Comment l’Archiprêtre s’en alla robant et exillant le pays jusques en Avignon ; et comment le pape le reçut honnêtement.


En ce temps même prit un chevalier que on clamoit monseigneur Regnault de Cervole, et communément l’Archiprêtre, et une grand’compagnie de gens d’armes assemblés de tous pays, qui virent que leurs souldées étoient faillis, puisque le roi de France étoit pris. Si ne savoient où gagner en France. Si s’en allèrent premièrement vers Provence, et y prirent et échelèrent plusieurs fortes villes et forts châteaux ; et dérobèrent tout le pays jusques en Avignon et environ Avignon[1] ; et n’avoient autre chef ni capitaine que le chevalier dessus nommé. Dont le pape Innocent VIe qui pour lors demeuroit en Avignon, et tous ses cardinaux, avoient tel doute d’eux et de leurs corps que ils ne s’en savoient comment déduire ; et faisoient armer jour et nuit leurs familiers. Et quand cil Archiprêtre et ses gens eurent pillé et robé tout le pays, le pape et le collège qui pas n’étoient assur, firent traiter devers l’Archiprêtre ; et vint sur bonne composition en Avignon, et la plus grand’partie de ses gens ; et fut aussi revéremment reçu comme s’il eût été fils au roi de France, et dîna par plusieurs fois au palais de-lez le pape et les cardinaux ; et lui furent pardonnés tous ses péchés[2], et au partir lui fit délivrer quarante mille écus pour départir à ses compagnons. Si s’espartirent ces gens là : mais toujours tenoient-ils la route le dit Archiprètre.


CHAPITRE LXI.


Comment une grand’compagnie de brigands s’assemblèrent entre Paris et Orléans et aussi en Normandie.
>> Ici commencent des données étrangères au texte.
import Mathlib
import Summits.KontsevichZagierPeriods.KontsevichZagierPeriods.Theorems.SoloInformedAyoubComplexSym
import Summits.KontsevichZagierPeriods.KontsevichZagierPeriods.Theorems.SoloInformedAyoubTheta
import HarnessLib
import HarnessLib.Audit

/-!
# SoloInformed — the residue is `π`-cancellation at one explicit element (Theorem B‴)

`Theorems/SoloInformedKZSaturation.lean` reduced the Kontsevich–Zagier period conjecture (KZP),
granting separation of poles, Nash cubulation and Ayoub's conjecture in LOCALISED form, to the
saturation statement `KZSat` (`evalP p ≠ 0 → p·q = 0 → q = 0` in the formal period ring `P`), and
proved `KZP → KZSat`.  Here the residual is cut down to ONE element of `P`.

* **Ayoub's `θ₀`.**  Ayoub's ring is `𝒫 = 𝒫^eff[θ⁻¹]` for a well-chosen `θ ∈ 𝒪_alg(𝔻¹)` of
  integral `2πi` [Ayoub 2014, Def. 10; Huber–Müller-Stach 2017, Def. 13.2.20].  We fix
  `θ₀ := i · h₀`, `h₀ = 8/((t − 1)² + 1)` (`Theorems/SoloInformedAyoubTheta.lean`, `∫₀¹ h₀ = 2π`):
  `θ₀ = dlog φ` for the algebraic loop `φ(z) = ((z − 1 − i)/(z − 1 + i))⁴`, `φ(0) = φ(1) = 1`,
  pole- and zero-free on `|z| ≤ 1` and of winding number `1` (`soloInformed_thetaLoop_*` below), so
  that the class of `θ₀` is the class of `[𝔾_m, {1}, dX/X, S¹]`, the element inverted in Nori's
  `P̃ = P̃^eff[per⁻¹]` [Huber–Müller-Stach 2017, Def. 13.1.1].  As a typed complex symbol,
  `θ₀ = (0, [h₀])` (`soloInformedTheta₀`).
* `SoloInformedAyoubEvInjLocTheta` — Ayoub's conjecture [Ayoub 2014, Conj. 7] pulled back along
  `𝒫^eff → 𝒫^eff[θ₀⁻¹]`, for our `ℤ`-typed symbols: a symbol of period `0` is killed by `k θ₀^N`.
  It implies the `∃ θ` form `SoloInformedAyoubEvInjLocSym`.
* `SoloInformedPiSatTheta` — **the residual**: `⟦Ψ[h₀]⟧`, the class in `P` of the period
  `2π = ∫₀¹ 8 dt/((t−1)²+1)`, is a non-zero-divisor of `P`.  `SoloInformedPiNormSat` — the
  `θ`-uniform version: for every complex symbol `θ = (θ₁, θ₂)` of period `2πi`, the NORM
  `⟦Ψθ₁⟧² + ⟦Ψθ₂⟧²` is a non-zero-divisor (a norm is needed: `θ^N (k x, 0) ∈ Rel²` only gives
  `k⟦Ψx⟧·A_N = k⟦Ψx⟧·B_N = 0` with `A_N² + B_N² = (⟦Ψθ₁⟧² + ⟦Ψθ₂⟧²)^N`, `soloInformed_cpow_norm`).
* `SoloInformedPsiKerQ` — the hub: every symbol of period `0` maps, up to a multiple, to a KZ
  relation; `soloInformed_ayoubTransferKer : Presentation → PsiKerQ → KZP` (as THEOREM D_A) and
  `KZP → PsiKerQ`.
* Chains and converses: `KZSat → PiNormSat → PiSatTheta`, `KZP → PiSatTheta`;
  `soloInformed_ayoubTransferTheta₈ : SeparationOfPoles → NashCubulation → AyoubEvInjLocTheta →
  PiSatTheta → KZP`; hence (`soloInformed_kzp_iff_piSatTheta`) **granting separation of poles,
  Nash cubulation and Ayoub's conjecture localised at `θ₀`, KZP ⟺ "the period `2π = ∫₀¹ h₀` is
  a non-zero-divisor of the formal period ring"** — one cancellation statement about one element.

Motivic reading (paper `kz-saturation.md` §3ter, not formalised): under the comparison of the
naive ring with Nori's effective period algebra, `PiSatTheta` is the statement that
`per = [𝔾_m,{1},dX/X,S¹]` is a non-zero-divisor of `P̃^eff(ℚ)`, i.e. that `P̃^eff(ℚ) → P̃(ℚ)` is
injective, i.e. [Huber–Müller-Stach 2017, Rem. 9.3.5] that `MM^eff_Nori(ℚ) ⊂ MM_Nori(ℚ)` is full —
recorded there and in [André 2018, p. 4] as not known.

References: J. Ayoub, EMS Newsl. 91 (2014), Def. 10, Conj. 7, Prop. 11, Rem. 12–13; J. Ayoub,
*Une version relative de la conjecture des périodes de Kontsevich–Zagier*, Ann. Math. 181 (2015),
Conj. 1.1, Fait 1.4, Lemme 3.12; A. Huber, S. Müller-Stach, *Periods and Nori motives* (2017),
Def. 13.1.1, Rem. 9.3.5, Prop. 13.2.21; Y. André, *A note on 1-motives*, arXiv:1807.09121, p. 4;
M. Kontsevich, D. Zagier, *Periods* (2001), §1.2.
-/

noncomputable section

open scoped BigOperators
open Set MeasureTheory
open Literature.NumberTheory.Transcendental Literature.NumberTheory.Transcendental.KZ

namespace Summit.KontsevichZagierPeriods.KontsevichZagierPeriods.Theorems

/-! ### Non-zero-divisors of the formal period ring -/

/-- `p` is a non-zero-divisor of the formal period ring `P = FormalRep ⧸ relations`. -/
def SoloInformedNZD (p : FormalPeriodRing) : Prop :=
  ∀ q : FormalPeriodRing, p * q = 0 → q = 0

/-- Products of non-zero-divisors are non-zero-divisors. -/
theorem soloInformed_nzd_mul {p p' : FormalPeriodRing} (hp : SoloInformedNZD p)
    (hp' : SoloInformedNZD p') : SoloInformedNZD (p * p') :=
  fun q h => hp' q (hp _ (by rw [← mul_assoc]; exact h))

/-- Powers of a non-zero-divisor are non-zero-divisors. -/
theorem soloInformed_nzd_pow {p : FormalPeriodRing} (hp : SoloInformedNZD p) :
    ∀ N : ℕ, SoloInformedNZD (p ^ N)
  | 0 => fun q h => by simpa using h
  | N + 1 => by
    rw [pow_succ]
    exact soloInformed_nzd_mul (soloInformed_nzd_pow hp N) hp

/-- If `p²` is a non-zero-divisor, so is `p`. -/
theorem soloInformed_nzd_of_sq {p : FormalPeriodRing} (hp : SoloInformedNZD (p ^ 2)) :
    SoloInformedNZD p :=
  fun q h => hp q (by rw [pow_two, mul_assoc, h, mul_zero])

/-- Under `KZSat`, every element of non-zero period is a non-zero-divisor (this is `KZSat`). -/
theorem soloInformed_nzd_of_kzSat (hS : SoloInformedKZSat) {p : FormalPeriodRing}
    (hp : evalP p ≠ 0) : SoloInformedNZD p :=
  fun q h => hS p q hp h

/-- **Norm identity** for `θ^N = A_N + i B_N`: `A_N² + B_N² = (G² + H²)^N`. -/
theorem soloInformed_cpow_norm (G H : FormalPeriodRing) (N : ℕ) :
    (soloInformedCPow G H N).1 ^ 2 + (soloInformedCPow G H N).2 ^ 2 = (G ^ 2 + H ^ 2) ^ N := by
  induction N with
  | zero => simp [soloInformedCPow]
  | succ N ih =>
    simp only [soloInformedCPow]
    rw [pow_succ (G ^ 2 + H ^ 2) N, ← ih]
    ring

/-! ### The hub: symbols of period zero map to KZ relations -/

/-- **KZ-side kernel property** (up to torsion): every formal combination of Ayoub generators of
period `0` is mapped by `Ψ`, after a non-zero multiple, to a KZ relation.  Implied by Ayoub's
conjecture in effective form (`soloInformedAyoubPsi_rel`), by KZP (`soloInformed_psiKerQ_of_kzp`),
and by localised injectivity plus cancellation (below); OPEN, used as a hypothesis.
[cite: Ayoub2014, Conj. 7, Rem. 13] -/
@[conjecture] def SoloInformedPsiKerQ : Prop :=
  ∀ y : SoloInformedAyoubSymbols, soloInformedAyoubEv y = 0 →
    ∃ N : ℕ, N ≠ 0 ∧ soloInformedAyoubPsi soloInformed_ayoubLemmaQ (N • y) ∈ relations

/-- KZP implies the kernel property (with `N = 1`): `evalP ⟦Ψ y⟧ = Re (Ev y) = 0` and `evalP` is
injective under KZP. -/
theorem soloInformed_psiKerQ_of_kzp (h : KontsevichZagierPeriods) : SoloInformedPsiKerQ := by
  intro y hy
  refine ⟨1, one_ne_zero, ?_⟩
  rw [one_smul, ← toFormalPeriod_eq_zero_iff]
  apply soloInformed_evalP_injective_of_kzp h
  rw [map_zero]
  have h1 := soloInformed_evalP_toFormalPeriod_psi soloInformed_ayoubLemmaQ y
  rw [hy] at h1
  exact_mod_cast h1

/-- **Transfer through the hub** (THEOREM D_A with the kernel property in place of Ayoub's
conjecture): THEOREM P_A writes `k[r]`, `k'[r']` as `Ψ` of real symbols `x`, `x'`; equal periods
give `Ev (k' x − k x') = 0`; the kernel property makes `Ψ (N (k' x − k x'))` a KZ relation, whence
`(N k k') • ([r] − [r'])` is one, and FACT M removes the multiple. [Ayoub 2014, Rem. 13] -/
theorem soloInformed_ayoubTransferKer (hP : SoloInformedAyoubPresentation)
    (hK : SoloInformedPsiKerQ) : KontsevichZagierPeriods := by
  have hQ := soloInformed_ayoubLemmaQ
  refine KontsevichZagierPeriods_iff.2 fun n n' r r' _ _ hv => ?_
  obtain ⟨k, hk, m, d, a, c, ρ, hρd, hρi, hrel⟩ := hP n r
  obtain ⟨k', hk', m', d', a', c', ρ', hρd', hρi', hrel'⟩ := hP n' r'
  set x : SoloInformedAyoubSymbols := ∑ j, c j • soloInformedAyoubOf (a j) with hx
  set x' : SoloInformedAyoubSymbols := ∑ j, c' j • soloInformedAyoubOf (a' j) with hx'
  have hψ : soloInformedAyoubPsi hQ x - k • of r ∈ relations :=
    soloInformedAyoubPsi_presentation hQ r a c ρ hρd hρi hrel
  have hψ' : soloInformedAyoubPsi hQ x' - k' • of r' ∈ relations :=
    soloInformedAyoubPsi_presentation hQ r' a' c' ρ' hρd' hρi' hrel'
  have hre := soloInformedAyoubEv_re_eq hQ r k x hψ
  have hre' := soloInformedAyoubEv_re_eq hQ r' k' x' hψ'
  have him : (soloInformedAyoubEv x).im = 0 := soloInformedAyoubEv_sum_im hQ a c
  have him' : (soloInformedAyoubEv x').im = 0 := soloInformedAyoubEv_sum_im hQ a' c'
  have hy : soloInformedAyoubEv (k' • x - k • x') = 0 := by
    apply Complex.ext
    · rw [map_sub, map_nsmul, map_nsmul, nsmul_eq_mul, nsmul_eq_mul, Complex.sub_re,
        Complex.mul_re, Complex.mul_re, hre, hre', him, him', hv]
      simp only [Complex.natCast_re, Complex.natCast_im, zero_mul, sub_zero, Complex.zero_re]
      ring
    · rw [map_sub, map_nsmul, map_nsmul, nsmul_eq_mul, nsmul_eq_mul, Complex.sub_im,
        Complex.mul_im, Complex.mul_im, hre, hre', him, him']
      simp
  obtain ⟨N, hN, hΨy⟩ := hK _ hy
  have e2 : soloInformedAyoubPsi hQ (N • (k' • x - k • x')) =
      N • (k' • soloInformedAyoubPsi hQ x - k • soloInformedAyoubPsi hQ x') := by
    simp only [map_nsmul, map_sub]
  have hkk : (N * (k * k')) • (of r - of r') ∈ relations := by
    rw [soloInformed_smul_identity (soloInformedAyoubPsi hQ x) (soloInformedAyoubPsi hQ x')
      (of r) (of r') N k k', ← e2]
    exact relations.add_mem (relations.sub_mem hΨy (relations.nsmul_mem hψ _))
      (relations.nsmul_mem hψ' _)
  exact soloInformed_equivalent_of_nsmul_sub_mem (mul_ne_zero hN (mul_ne_zero hk hk')) hkk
Encore en ce temps s’éleva une autre compagnie de gens d’armes et de brigands assemblés de tous pays ; et conquéroient et roboient de jour en jour tout le pays entre la rivière de la Seine et la rivière de Loire : par quoi nul n’osoit aller entre Paris et Vendôme, ni entre Paris et Orléans, ni entre Paris et Montargis ; ni nul n’y osoit demeurer ; ains étoient tous les gens du plat pays affuis à Paris ou à Orléans. Et avoient fait ces dits compagnons un capitaine d’un Gallois que on appeloit Ruffin[3] ; et le fit faire chevalier ; et devint si riche et si puissant d’avoir, que on n’en pouvoit trouver le nombre. Et chevauchoient souvent ces dites compagnies près de Paris, un autre jour vers Orléans, une autre fois vers Chartres ; et ne demeura place, ville, ni forteresse, si elle ne fut trop bien gardée, qui ne fût adonc toute robée et courue[4] ; c’est à savoir, Saint-Arnoul, Galardon, Bonneval, Clois, Estampes, Chastres[5], Montlehéry, Peviers en Gastinois, Larchant, Milly, Château-Landon, Montargis, Yevre[6], et tant d’autres grosses villes que merveilles seroit à recorder. Et chevauchoient à val le pays par troupeaux, ci vingt, ci trente, ci quarante ; et ne trouvoient qui leur détournât ni encontrât pour eux porter dommage. D’autre part, au pays de Normandie sur la marine, avoit une plus grand’compagnie de pilleurs et de robeurs Anglois et Navarrois, desquels messire Robert Canolle étoit maître et chef, qui en telle manière conquéroit villes et châteaux ; et ne leur alloit nul au devant. Et avoit le dit messire Robert Canolle jà de long-temps tenu celle ruse ; et finât dès lors bien de cent mille écus ; et tenoit grand’foison de soudoyers à ses gages, et les payoit si bien que chacun le suivoit volontiers.


CHAPITRE LXII.


Comment le prévôt des marchands et ses alliés tuèrent au palais trois chevaliers en la présence du duc de Normandie.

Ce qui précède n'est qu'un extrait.